[CONTROLLER-1927] Transaction can become stuck in COMMIT_PENDING when a node flaps leader -> follower -> leader Created: 17/Jan/20  Updated: 27/Apr/20  Resolved: 23/Mar/20

Status: Resolved
Project: controller
Component/s: None
Affects Version/s: Oxygen SR4, Fluorine SR3, Sodium SR1, Neon SR3
Fix Version/s: Sodium SR3, Magnesium SR1, 2.0.0

Type: Bug Priority: High
Reporter: Tomas Cere Assignee: Tomas Cere
Resolution: Done Votes: 0
Labels: None
Remaining Estimate: Not Specified
Time Spent: Not Specified
Original Estimate: Not Specified

Issue Links:
Relates
relates to CONTROLLER-1535 sal-akka-raft: Eliminate ClientReques... In Review
relates to CONTROLLER-1928 Regression detected in CSIT Resolved

 Description   

Normally an entry application is as follows:

  1. leader sends an append entry off to persistence and replicates it to followers
  2. leaders creates its ClientRequestTracker
  3. when the entry is done with persistence and replication leader moves its commit index
  4. part of moving the commit index is sending an ApplyState message which finalizes the entry application in the DataTree
  5. The ApplyState determines if a ClientRequestTracker is present and adds an identifier to the ApplyState message if it is.
    • This determines the way in which the finalize of the entry application happens in the DataTree.
    • If it is present the entry is applied as if it originated on the leader,
    • if it is not present it is applied as if the node is a follower.

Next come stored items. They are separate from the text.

import Summits.QuantumFields.YangMills.Theorems.ColdStartUniversalityShenZhuZhuFiniteVolumeErgodicityW1SU2
import Summits.QuantumFields.YangMills.Theorems.ColdStartUniversalityLatticeLangevinKuwadaDuality
import Summits.QuantumFields.YangMills.Theorems.ColdStartUniversalityLatticeLangevinLocalGradientBound
import Summits.QuantumFields.YangMills.Theorems.ColdStartUniversalityLatticeLangevinStrongFeller
import Summits.QuantumFields.YangMills.Theorems.ColdStartUniversalityLatticeLangevinRiemannLocalToGlobal
import Literature.MeasureTheory.OptimalTransport.KantorovichDuality
import HarnessLib

/-!
# SHEN–ZHU–ZHU'S THEOREM 4.2 (4.5) AS PRINTED — THE `W₂` CONTRACTION — for the `SU(2)` lattice Langevin dynamics on `(ℤ/L)³`:
# `W₂^{ρ_L}(δ_Q P_t, δ_{Q'} P_t) ≤ e^(−(1−12|β'|)t)·ρ_L(Q,Q')` for `|β'| < 1/12`, uniformly in `L`, and the named fact
# `shenZhuZhu_finiteVolumeErgodicity (fundamentalLatticeRep 2) 3` VERBATIM (printed hypotheses `K_𝒮 > 0`, printed rate `e^(−K_𝒮 t)`, cost `ρ_L²`)

Seat `ym-line-csu-p1` (g42), route `ColdStartUniversality` of `Summits/QuantumFields/YangMills`, helper file G65 (`--supports stmt-QuantumFields-24809`).
Kuwada's duality (Bakry–Gentil–Ledoux Prop. 9.7.1 / Thm. 9.7.2: the pointwise `L²` gradient bound `|∇P_t f|² ≤ e^{−2Kt}P_t|∇f|²` is equivalent to the
`W₂` contraction `W₂(δ_x P_t, δ_y P_t) ≤ e^{−Kt} d(x,y)`), carried out in the tree for the `SU(2)` SZZ dynamics: the abstract argument is G64a/G64b
(`kuwada_duality_pairs`: Hopf–Lax flow along a geodesic, G62), its two analytic inputs are G63c (the `(G₂)` bound for Lipschitz observables with local
data, from g29's `wilson_carre_transition_le_uniform`) and G61 (strong Feller), the geometric input is the constant-speed product geodesic of G51, and
the primal (coupling) statement follows from the tree's Kantorovich duality for the continuous cost `ρ_L²` on the compact metric space `(SU(2)^E, ρ_L)`.

* ★ `exists_constSpeed_geodesic_two` — for all `Q, Q'` a path `γ` with `γ 0 = Q`, `γ 1 = Q'`, `ρ_L(γ_s, γ_(s')) = |s − s'|·ρ_L(Q,Q')` on `[0,1]`;
* ★★★ `wilson_kuwada_pairs` — `t > 0`: `∫φ dκ_t(x) + ∫ψ dκ_t(y) ≤ e^(−2(1−12|β'|)t)·ρ_L(x,y)²` for all continuous `φ ⊕ ψ ≤ ρ_L²`;
* ★★★★ `wilson_szzWasserstein_W2_contraction` — `t > 0`: `szzWassersteinSq ρ_L² (κ_t(Q,·)) (κ_t(Q',·)) ≤ ofReal(e^(−2(1−12|β'|)t)·ρ_L(Q,Q')²)`, i.e. an
  OPTIMAL COUPLING with `E ρ_L(U_t,U'_t)² ≤ e^(−2(1−12|β'|)t) ρ_L(Q,Q')²` — `W₂ ≤ e^(−(1−12|β'|)t) ρ_L`;
* ★★★★ **`szzDiracContraction_W2_su2`** — `SZZDiracContraction (fundamentalLatticeRep 2) 3 L β' (1 − 12|β'|) (torusRiemannDistSq (fundamentalLatticeRep 2))`
  for every `L`, `|β'| < 1/12`: SZZ (4.5) EXACTLY in the Literature's conclusion shape, for ANY two strong solutions on ANY filtered probability spaces;
* ★★★★ `szzDiracContraction_W2_su2_printedRate` — the same at `β' = 2β` with the printed constant `K_𝒮 = szzBakryEmeryConstSU 2 3 β` (`= 1 − 32|β| ≤ 1 − 12|β'|`);
* ★★★★★ **`shenZhuZhu_finiteVolumeErgodicity_su2 : shenZhuZhu_finiteVolumeErgodicity (fundamentalLatticeRep 2) 3`** — the NAMED FACT (SZZ Theorem 4.2 (1)
  with its "in particular": `W₂` Dirac contraction at rate `K_𝒮` AND uniqueness of the invariant measure, `SU` conjunct; `SO` conjunct vacuous) is now a
  THEOREM of the tree for `SU(2)`, `d = 3`.

THEOREMS ONLY, no definition (the metric structure `ρ_L` is a `letI` inside the proofs), no sorry.  HONEST FRAMING: fixed cut-off, finite volume,
`|β'| < 1/12` (high temperature); the discharge is for the instance `(SU(2), d = 3)` of the named fact, not for general `SU(N)`/`SO(N)`/`d`; nothing
`K`-uniform along the route's scaling `β'_K → ∞`; `UniformColdStartMixing` (24809, ASIDE) is not restated; no crux, rung or summit statement is
proved; the Yang–Mills mass gap is NOT proved.
-/

set_option autoImplicit false

noncomputable section

namespace Summit.QuantumFields.YangMills.Theorems.ColdStartUniversality
import Summits.QuantumFields.YangMills.Theses.ModerateWindow
import Summits.QuantumFields.YangMills.Theorems.SmallFieldWideningLargeFieldMassRefinementTailSubGaussianRung

/-!
# Route `ModerateWindow` — the glue item `HistoryTailOfWindow` (stmt-QuantumFields-27840) PROVED: a WINDOWED sub-Gaussian moment bound at the
# running scale (`WindowMGFL`, stmt-QuantumFields-27839) gives the body of crux `UnitScaleTilt.HistoryTailL` (stmt-QuantumFields-19936)

Cell `ym3-torus` (YM ladder rung R3 = continuum SU(2) Yang–Mills on the three-torus; NOT the Clay problem), LEAD seat `ym-ust-19936-w1` gen 5 on the
crux `HistoryTailL`.  The ideator line «moderate-window» (`Cruxes/HistoryTailL/Lines/moderate_window.lean`, route `ModerateWindow`, DRAFT) composes
`HistoryTailL_of := stub_historyTailOfWindow (WindowMGFL_of stub_fineWindow stub_deepWindow)`; THIS FILE discharges the glue stub
`stub_historyTailOfWindow` BY NAME (`historyTailOfWindow : Theses.ModerateWindow.HistoryTailOfWindow`), so that line rests on its two ANALYTIC regime
stubs only, and records the cross-route door `historyTailL_of_windowMGFL : WindowMGFL → UnitScaleTilt.HistoryTailL`.

THE ARGUMENT (elementary; [Balaban1985UV3] (7) p.257 for `p(g) = b₀(1 + log g⁻¹)^{p₀}`, (71) p.273 for the Gaussian rate; Chernoff on a window):
fix `L`; `WindowMGFL` gives ONE window exponent `ε > 0` and a threshold `0 < γ₁ ≤ 1`; given thresholds `(b₁, p₁)` put `b₀ := max b₁ 1`,
`p₀ := max p₁ 3` (BEFORE `m`); for a family `F` (`F.L = L`) and `0 < γ ≤ γ₁` take the window data `(H, D, A)`.  At height `j` of cut-off `K` write
`g = g_{K−j} = √(γL^{−(K−j)})`, `β = β_{K−j} = g⁻²  ≥ 1`, `p = p(g) = b₀(1 + ½ log β)^{p₀}`.
* §1 `one_add_half_log_rpow_le`: `log β ≤ β^a/a` (Mathlib `Real.log_le_rpow_div`) and `1 ≤ β^a` give `(1 + ½ log β)^{q} ≤ (1 + 1/(2a))^{q}·β^{aq}`;
  with `a = ε/p₀`: `p(g) ≤ M·β^ε`, `M = b₀(1 + p₀/(2ε))^{p₀}` (`pFun_sqrt_le_mul_inv_rpow`).
* §2 `perPlaquette_of_windowMGF`: with `N := max(2H, M)` the Chernoff parameter `t := p/N` lies in the window `0 ≤ t ≤ β^ε`, and Markov at `t`
  (`ProbabilityTheory.measure_ge_le_exp_mul_mgf`; integrability is free for the bounded observable, ✓`integrable_exp_mul_dist1_iter`) gives
  `Gibbs_K{θ(K−j) ≤ |Ū^{j}(∂p) − 1|} ≤ e^{−tp}·D β^A e^{Ht²} ≤ D·β^A·e^{−p²/(2N)}` (`Ht² − tp ≤ −p²/(2N)` as `H ≤ N/2`) — EXACTLY the per-plaquette
  schema consumed by the tree's bookkeeping ✓`T3AveragedTailProfile.historyTailAt_of_perPlaquette` (`C := D`, `A`, `c := 1/(2N)`).
* §3 `historyTailAt_of_windowMGF` (one family, one coupling, every `m ≥ 1`), `historyTailOfWindow` (the item BY NAME), `historyTailL_of_windowMGFL`.

WHAT THIS IS NOT.  `WindowMGFL` is the HYPOTHESIS and stays open (XL; the unprinted probabilistic content of Bałaban's (α) representation at the
averaged heights); nothing here proves the crux `HistoryTailL`, the rung R3 (`YM3TorusSU2`), d = 4, a continuum limit or a mass gap.  YM₃ on T³ is
rung R3 of the programme, NOT the Clay problem.

References: T. Bałaban, CMP **102** (1985) 255–275 [Balaban1985UV3] ((7) p.257, (41) p.266, (71) p.273); H. Döring, S. Jansen, K. Schubert,
Probab. Surveys 19 (2022) (doi:10.1214/22-ps7; the moderate-deviation window of the method of cumulants).
-/

noncomputable section

open MeasureTheory ProbabilityTheory Real
open Literature.MathematicalPhysics.QuantumFieldTheory.Balaban1983to89
open Literature.MathematicalPhysics.QuantumFieldTheory.Balaban1983to89.T3ContinuumYM3Torus
open Literature.MathematicalPhysics.QuantumFieldTheory.Balaban1983to89.T3UnitScaleTilt
open Literature.MathematicalPhysics.QuantumFieldTheory.Balaban1983to89.T3UnitLawDensityEML
open Literature.MathematicalPhysics.QuantumFieldTheory.Balaban1983to89.T3AveragedTailProfile
open Literature.MathematicalPhysics.QuantumFieldTheory.Balaban1983to89.T3Thresholds
open Summit.QuantumFields.YangMills.Theorems.LargeFieldMassRefinementTailSubGaussianRung (integrable_exp_mul_dist1_iter)

namespace Summit.QuantumFields.YangMills.Theorems.ModerateWindowHistoryTailOfWindow

/-! ## §1 `log` against a power: `p(g) ≤ M·β^ε` -/

/-- For `β ≥ 1`, `a > 0`, `q ≥ 0`: `(1 + ½ log β)^q ≤ (1 + 1/(2a))^q · β^{aq}` — from `log β ≤ β^a/a` (`Real.log_le_rpow_div`) and `1 ≤ β^a`.
[folklore] -/
theorem one_add_half_log_rpow_le {β a q : ℝ} (hβ : 1 ≤ β) (ha : 0 < a) (hq : 0 ≤ q) :
    (1 + 1 / 2 * Real.log β) ^ q ≤ (1 + 1 / (2 * a)) ^ q * β ^ (a * q) := by
  have hβ0 : 0 ≤ β := zero_le_one.trans hβ
  have hlog0 : 0 ≤ Real.log β := Real.log_nonneg hβ
  have hlog : Real.log β ≤ β ^ a / a := Real.log_le_rpow_div hβ0 ha
  have hβa : 1 ≤ β ^ a := Real.one_le_rpow hβ ha.le
  have hβa0 : 0 ≤ β ^ a := zero_le_one.trans hβa
  have h1 : 1 + 1 / 2 * Real.log β ≤ (1 + 1 / (2 * a)) * β ^ a := by
    have h2 : 1 / 2 * Real.log β ≤ 1 / 2 * (β ^ a / a) := mul_le_mul_of_nonneg_left hlog (by norm_num)
    have h3 : (1 + 1 / (2 * a)) * β ^ a = β ^ a + 1 / 2 * (β ^ a / a) := by
      field_simp
    rw [h3]
    linarith
  have h0 : 0 ≤ 1 + 1 / 2 * Real.log β := by positivity
  calc (1 + 1 / 2 * Real.log β) ^ q ≤ ((1 + 1 / (2 * a)) * β ^ a) ^ q := Real.rpow_le_rpow h0 h1 hq
    _ = (1 + 1 / (2 * a)) ^ q * (β ^ a) ^ q := Real.mul_rpow (by positivity) hβa0
    _ = (1 + 1 / (2 * a)) ^ q * β ^ (a * q) := by rw [← Real.rpow_mul hβ0]

/-- **`p(g) ≤ M·β^ε`**: for a coupling `g = √x` with `0 < x ≤ 1` (so `β = x⁻¹ ≥ 1`, `log g⁻¹ = ½ log β`), `b₀ ≥ 0`, `p₀ > 0`, `ε > 0`:
`p(g) = b₀(1 + log g⁻¹)^{p₀} ≤ b₀(1 + p₀/(2ε))^{p₀} · β^ε` (§1 with `a = ε/p₀`). [cite: Balaban1985UV3, (7) p.257] -/
theorem pFun_sqrt_le_mul_inv_rpow {x b₀ p₀ ε : ℝ} (hx0 : 0 < x) (hx1 : x ≤ 1) (hb₀ : 0 ≤ b₀) (hp₀ : 0 < p₀) (hε : 0 < ε) :
    B10.pFun b₀ p₀ (Real.sqrt x) ≤ b₀ * (1 + p₀ / (2 * ε)) ^ p₀ * x⁻¹ ^ ε := by
  have hβ : 1 ≤ x⁻¹ := (one_le_inv₀ hx0).mpr hx1
  have hlog : Real.log (Real.sqrt x)⁻¹ = 1 / 2 * Real.log x⁻¹ := by
    rw [Real.log_inv, Real.log_sqrt hx0.le, Real.log_inv]
    ring
  unfold B10.pFun
  rw [hlog]
  have ha : 0 < ε / p₀ := div_pos hε hp₀
  have h := one_add_half_log_rpow_le hβ ha hp₀.le
  have h2 : ε / p₀ * p₀ = ε := div_mul_cancel₀ ε hp₀.ne'
  have h3 : 1 / (2 * (ε / p₀)) = p₀ / (2 * ε) := by
    field_simp
  rw [h2, h3] at h
  calc b₀ * (1 + 1 / 2 * Real.log x⁻¹) ^ p₀ ≤ b₀ * ((1 + p₀ / (2 * ε)) ^ p₀ * x⁻¹ ^ ε) := mul_le_mul_of_nonneg_left h hb₀
    _ = b₀ * (1 + p₀ / (2 * ε)) ^ p₀ * x⁻¹ ^ ε := by ring

/-! ## §2 Chernoff on the window: the per-plaquette schema from `WindowMGFL`'s body -/

/-- **THE PER-PLAQUETTE SCHEMA FROM A WINDOWED MOMENT BOUND** (`0 < γ ≤ 1`, `b₀ ≥ 0`, `p₀ > 0`; one family, one coupling): if for some `ε > 0`,
`H > 0`, `D ≥ 0`, `A` the normalised deviations `Y = |Ū^{j}(∂p) − 1|/g_{K−j}` satisfy `∫ e^{tY} dGibbs_K ≤ D·β_{K−j}^A·e^{Ht²}` on the window
`0 ≤ t ≤ β_{K−j}^ε` (all cut-offs `K`, heights `1 ≤ j ≤ K`, plaquettes `p`), then
`Gibbs_K{θ(K−j) ≤ |Ū^{j}(∂p) − 1|} ≤ D·β_{K−j}^A·exp(−p(g_{K−j})²/(2N))` with `N = max(2H, b₀(1 + p₀/(2ε))^{p₀})` — Markov at the
admissible parameter `t = p(g)/N ≤ β^ε` (§1), `Ht² − tp ≤ −p²/(2N)`.  The shape consumed by `T3AveragedTailProfile.historyTailAt_of_perPlaquette`.
[cite: Balaban1985UV3, (7) p.257 and (71) p.273] -/
theorem perPlaquette_of_windowMGF (F : T3Family) {γ b₀ p₀ : ℝ} (hγ : 0 < γ) (hγ1 : γ ≤ 1) (hb₀ : 0 ≤ b₀) (hp₀ : 0 < p₀)
    {ε H D : ℝ} {A : ℕ} (hε : 0 < ε) (hH : 0 < H) (hD : 0 ≤ D)
    (hmgf : ∀ (K j : ℕ), 1 ≤ j → j ≤ K → ∀ (p : Plaq (F.P K) j) (t : ℝ), 0 ≤ t →
      t ≤ (F.scheme ℰp γ).β (K - j) ^ ε →
      ∫ U, Real.exp (t * (GaugeGroup.dist1 (GaugeField.plaqHol
          (Averaging.iter (fun i => BlockAveraging.blockAvg (P := F.P K) (j := i) ℰp) j U) p) /
            Real.sqrt (γ * ((F.L : ℝ)⁻¹) ^ (K - j)))) ∂(gibbsK F ℰp γ K) ≤
        D * (F.scheme ℰp γ).β (K - j) ^ A * Real.exp (H * t ^ 2)) :
    ∀ (K j : ℕ), 1 ≤ j → j ≤ K → ∀ p : Plaq (F.P K) j,
      (gibbsK F ℰp γ K).real
          {U | θBal F.L γ b₀ p₀ (K - j) ≤
            GaugeGroup.dist1 (GaugeField.plaqHol
              (Averaging.iter (fun i => BlockAveraging.blockAvg (P := F.P K) (j := i) ℰp) j U) p)} ≤
        D * (F.scheme ℰp γ).β (K - j) ^ A *
          Real.exp (-(1 / (2 * max (2 * H) (b₀ * (1 + p₀ / (2 * ε)) ^ p₀)) *
            B10.pFun b₀ p₀ (Real.sqrt (γ * ((F.L : ℝ)⁻¹) ^ (K - j))) ^ 2)) := by
  intro K j hj1 hjK p
  haveI := isProbabilityMeasure_gibbsK F ℰp hγ.le K
  have hL : 1 ≤ F.L := F.hL.2.le
  have hL' : (1 : ℝ) ≤ F.L := by exact_mod_cast hL
  -- the coupling `g = √x`, `x = γ L^{-(K-j)}`, and `β = x⁻¹`
  set x : ℝ := γ * ((F.L : ℝ)⁻¹) ^ (K - j) with hx
  have hinv0 : 0 ≤ (F.L : ℝ)⁻¹ := inv_nonneg.mpr (by linarith)
  have hinv1 : (F.L : ℝ)⁻¹ ≤ 1 := inv_le_one_of_one_le₀ hL'
  have hx0 : 0 < x := mul_pos hγ (pow_pos (inv_pos.mpr (by linarith)) _)
  have hx1 : x ≤ 1 := mul_le_one₀ hγ1 (pow_nonneg hinv0 _) (pow_le_one₀ hinv0 hinv1)
  set g : ℝ := Real.sqrt x with hg
  have hg0 : 0 < g := Real.sqrt_pos.mpr hx0
  have hg1 : g ≤ 1 := Real.sqrt_le_one.mpr hx1
  set pg : ℝ := B10.pFun b₀ p₀ g with hpg
  have hpg0 : 0 ≤ pg := B10.pFun_nonneg b₀ p₀ g hb₀ hg0 hg1
  have hβ : (F.scheme ℰp γ).β (K - j) = x⁻¹ := rfl
  -- the constants `M ≤ N`, `2H ≤ N`
  set Mc : ℝ := b₀ * (1 + p₀ / (2 * ε)) ^ p₀ with hMc
  set N : ℝ := max (2 * H) Mc with hN
  have hN0 : 0 < N := lt_max_of_lt_left (by linarith)
  have hHN : H ≤ N / 2 := by
    have := le_max_left (2 * H) Mc
    linarith
  have hMcN : Mc ≤ N := le_max_right _ _
  -- `p(g) ≤ M β^ε`
  have hpgle : pg ≤ Mc * x⁻¹ ^ ε := pFun_sqrt_le_mul_inv_rpow hx0 hx1 hb₀ hp₀ hε
  -- the Chernoff parameter lies in the window
  set t : ℝ := pg / N with ht
  have ht0 : 0 ≤ t := div_nonneg hpg0 hN0.le
  have htβ : t ≤ (F.scheme ℰp γ).β (K - j) ^ ε := by
    rw [hβ, ht, div_le_iff₀ hN0]
    calc pg ≤ Mc * x⁻¹ ^ ε := hpgle
      _ ≤ N * x⁻¹ ^ ε := mul_le_mul_of_nonneg_right hMcN (Real.rpow_nonneg (inv_nonneg.mpr hx0.le) _)
      _ = x⁻¹ ^ ε * N := mul_comm _ _
  -- the event in normalised form: `θ ≤ dist1 ↔ p(g) ≤ dist1 / g`
  have hset : {U : GaugeField (F.P K) 0 (Matrix.specialUnitaryGroup (Fin 2) ℂ) | θBal F.L γ b₀ p₀ (K - j) ≤
        GaugeGroup.dist1 (GaugeField.plaqHol
          (Averaging.iter (fun i => BlockAveraging.blockAvg (P := F.P K) (j := i) ℰp) j U) p)} =
      {U | pg ≤ GaugeGroup.dist1 (GaugeField.plaqHol
          (Averaging.iter (fun i => BlockAveraging.blockAvg (P := F.P K) (j := i) ℰp) j U) p) / g} := by
    ext U
    simp only [Set.mem_setOf_eq]
    rw [θBal_eq, ← hx, ← hg, ← hpg, le_div_iff₀ hg0, mul_comm]
  rw [hset]
  -- Markov at `t`
  have hcher := measure_ge_le_exp_mul_mgf (μ := gibbsK F ℰp γ K)
    (X := fun U => GaugeGroup.dist1 (GaugeField.plaqHol
      (Averaging.iter (fun i => BlockAveraging.blockAvg (P := F.P K) (j := i) ℰp) j U) p) / g)
    pg ht0 (integrable_exp_mul_dist1_iter F K j p (gibbsK F ℰp γ K) hg0 ht0)
  refine hcher.trans ?_
  have hM : mgf (fun U => GaugeGroup.dist1 (GaugeField.plaqHol
      (Averaging.iter (fun i => BlockAveraging.blockAvg (P := F.P K) (j := i) ℰp) j U) p) / g) (gibbsK F ℰp γ K) t ≤
      D * (F.scheme ℰp γ).β (K - j) ^ A * Real.exp (H * t ^ 2) := by
    simpa only [mgf] using hmgf K j hj1 hjK p t ht0 htβ
  have hβA : 0 ≤ D * (F.scheme ℰp γ).β (K - j) ^ A := mul_nonneg hD (pow_nonneg (F.scheme_β_nonneg ℰp hγ.le _) _)
  -- the exponent: `H t² − t p ≤ −p²/(2N)` since `H ≤ N/2`, `t = p/N`
  have key : H * t ^ 2 + -t * pg ≤ -(1 / (2 * N) * pg ^ 2) := by
    have ht2 : 0 ≤ t ^ 2 := sq_nonneg t
    have h1 : H * t ^ 2 ≤ N / 2 * t ^ 2 := mul_le_mul_of_nonneg_right hHN ht2
    have h2 : N / 2 * t ^ 2 + -t * pg = -(1 / (2 * N) * pg ^ 2) := by
      rw [ht]
      field_simp
      ring
    linarith
  calc Real.exp (-t * pg) * mgf (fun U => GaugeGroup.dist1 (GaugeField.plaqHol
          (Averaging.iter (fun i => BlockAveraging.blockAvg (P := F.P K) (j := i) ℰp) j U) p) / g) (gibbsK F ℰp γ K) t
      ≤ Real.exp (-t * pg) * (D * (F.scheme ℰp γ).β (K - j) ^ A * Real.exp (H * t ^ 2)) :=
        mul_le_mul_of_nonneg_left hM (Real.exp_pos _).le
    _ = D * (F.scheme ℰp γ).β (K - j) ^ A * Real.exp (H * t ^ 2 + -t * pg) := by
        rw [Real.exp_add]
        ring
    _ ≤ D * (F.scheme ℰp γ).β (K - j) ^ A * Real.exp (-(1 / (2 * N) * pg ^ 2)) :=
        mul_le_mul_of_nonneg_left (Real.exp_le_exp.mpr key) hβA

/-! ## §3 `HistoryTailAt` per family, the glue item BY NAME, and the door into `UnitScaleTilt.HistoryTailL` -/

/-- **`HistoryTailAt` FROM A WINDOWED MOMENT BOUND** (`0 < γ ≤ 1`, `0 < b₀`, `1 ≤ p₀`, `m ≥ 1`): the per-plaquette schema of §2 fed to the tree's
bookkeeping `T3AveragedTailProfile.historyTailAt_of_perPlaquette` (`C := D`, `A`, `c := 1/(2N) > 0`). [cite: Balaban1985UV3, (71) p.273] -/
theorem historyTailAt_of_windowMGF (F : T3Family) {γ b₀ p₀ : ℝ} (hγ : 0 < γ) (hγ1 : γ ≤ 1) (hb₀ : 0 < b₀) (hp₀ : 1 ≤ p₀)
    {m : ℕ} (hm : 0 < m) {ε : ℝ} (hε : 0 < ε)
    (h : ∃ (H D : ℝ) (A : ℕ), 0 < H ∧ 0 ≤ D ∧ ∀ (K j : ℕ), 1 ≤ j → j ≤ K → ∀ (p : Plaq (F.P K) j) (t : ℝ), 0 ≤ t →
      t ≤ (F.scheme ℰp γ).β (K - j) ^ ε →
      ∫ U, Real.exp (t * (GaugeGroup.dist1 (GaugeField.plaqHol
          (Averaging.iter (fun i => BlockAveraging.blockAvg (P := F.P K) (j := i) ℰp) j U) p) /
            Real.sqrt (γ * ((F.L : ℝ)⁻¹) ^ (K - j)))) ∂(gibbsK F ℰp γ K) ≤
        D * (F.scheme ℰp γ).β (K - j) ^ A * Real.exp (H * t ^ 2)) :
    HistoryTailAt F γ b₀ p₀ m := by
  obtain ⟨H, D, A, hH, hD, hmgf⟩ := h
  have hN0 : 0 < max (2 * H) (b₀ * (1 + p₀ / (2 * ε)) ^ p₀) := lt_max_of_lt_left (by linarith)
  exact historyTailAt_of_perPlaquette F hγ hγ1 hb₀ hp₀ hm
    ⟨D, A, 1 / (2 * max (2 * H) (b₀ * (1 + p₀ / (2 * ε)) ^ p₀)), hD, by positivity,
      perPlaquette_of_windowMGF F hγ hγ1 hb₀.le (by linarith) hε hH hD hmgf⟩

/-- **THE GLUE ITEM `HistoryTailOfWindow` (stmt-QuantumFields-27840) BY NAME**: `WindowMGFL →` the body of `UnitScaleTilt.HistoryTailL`.  Given `L`
take `ε, γ₁ ≤ 1` from `WindowMGFL`; given thresholds `(b₁, p₁)` the profile is `b₀ := max b₁ 1`, `p₀ := max p₁ 3` (fixed BEFORE the top fraction
`m`); `γ₁` serves every `m`; per family and coupling §2–§3. [cite: Balaban1985UV3, (7) p.257 and (71) p.273] -/
theorem historyTailOfWindow : Summit.QuantumFields.YangMills.Theses.ModerateWindow.HistoryTailOfWindow := by
  unfold Summit.QuantumFields.YangMills.Theses.ModerateWindow.HistoryTailOfWindow
  intro hW L b₁ p₁
  obtain ⟨ε, hε, γ₁, hγ₁, hγ₁1, hfam⟩ := hW L
  refine ⟨max b₁ 1, max p₁ 3, le_max_left _ _, le_max_left _ _, lt_max_of_lt_right one_pos,
    lt_max_of_lt_right (by norm_num), fun m hm => ⟨γ₁, hγ₁, fun F γ hFL hγ hγle => ?_⟩⟩
  obtain ⟨H, D, A, hH, hD, hmgf⟩ := hfam F γ hFL hγ hγle
  exact historyTailAt_of_windowMGF F hγ (hγle.trans hγ₁1) (lt_max_of_lt_right one_pos)
    (le_max_of_le_right (by norm_num)) hm hε ⟨H, D, A, hH, hD, hmgf⟩

/-- **THE DOOR INTO THE CRUX**: `WindowMGFL → UnitScaleTilt.HistoryTailL` (stmt-QuantumFields-27839 ⇒ stmt-QuantumFields-19936), i.e. the line
«moderate-window»'s composition with its glue stub discharged.  CONDITIONAL: `WindowMGFL` is NOT proved here. [cite: Balaban1985UV3, (71) p.273] -/
theorem historyTailL_of_windowMGFL (hW : Summit.QuantumFields.YangMills.Theses.ModerateWindow.WindowMGFL) :
    Summit.QuantumFields.YangMills.Theses.UnitScaleTilt.HistoryTailL :=
  historyTailOfWindow hW

end Summit.QuantumFields.YangMills.Theorems.ModerateWindowHistoryTailOfWindow

end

The problem is when the leader flaps in a leader -> follower -> leader transition after 2. and before 4.. This would mean that the new leader no longer has the ClientRequestTracker which was created in the previous leader state, which means
that when it starts with 5. It will create the ApplyState without an identifier and the entry finishes up the application as if the node is a follower.

This means that it will be applied without finishCommit which means that the transaction will be forever stuck in COMMIT_PENDING state until the node would be restarted.


Generated at Wed Feb 07 19:56:47 UTC 2024 using Jira 8.20.10#820010-sha1:ace47f9899e9ee25d7157d59aa17ab06aee30d3d.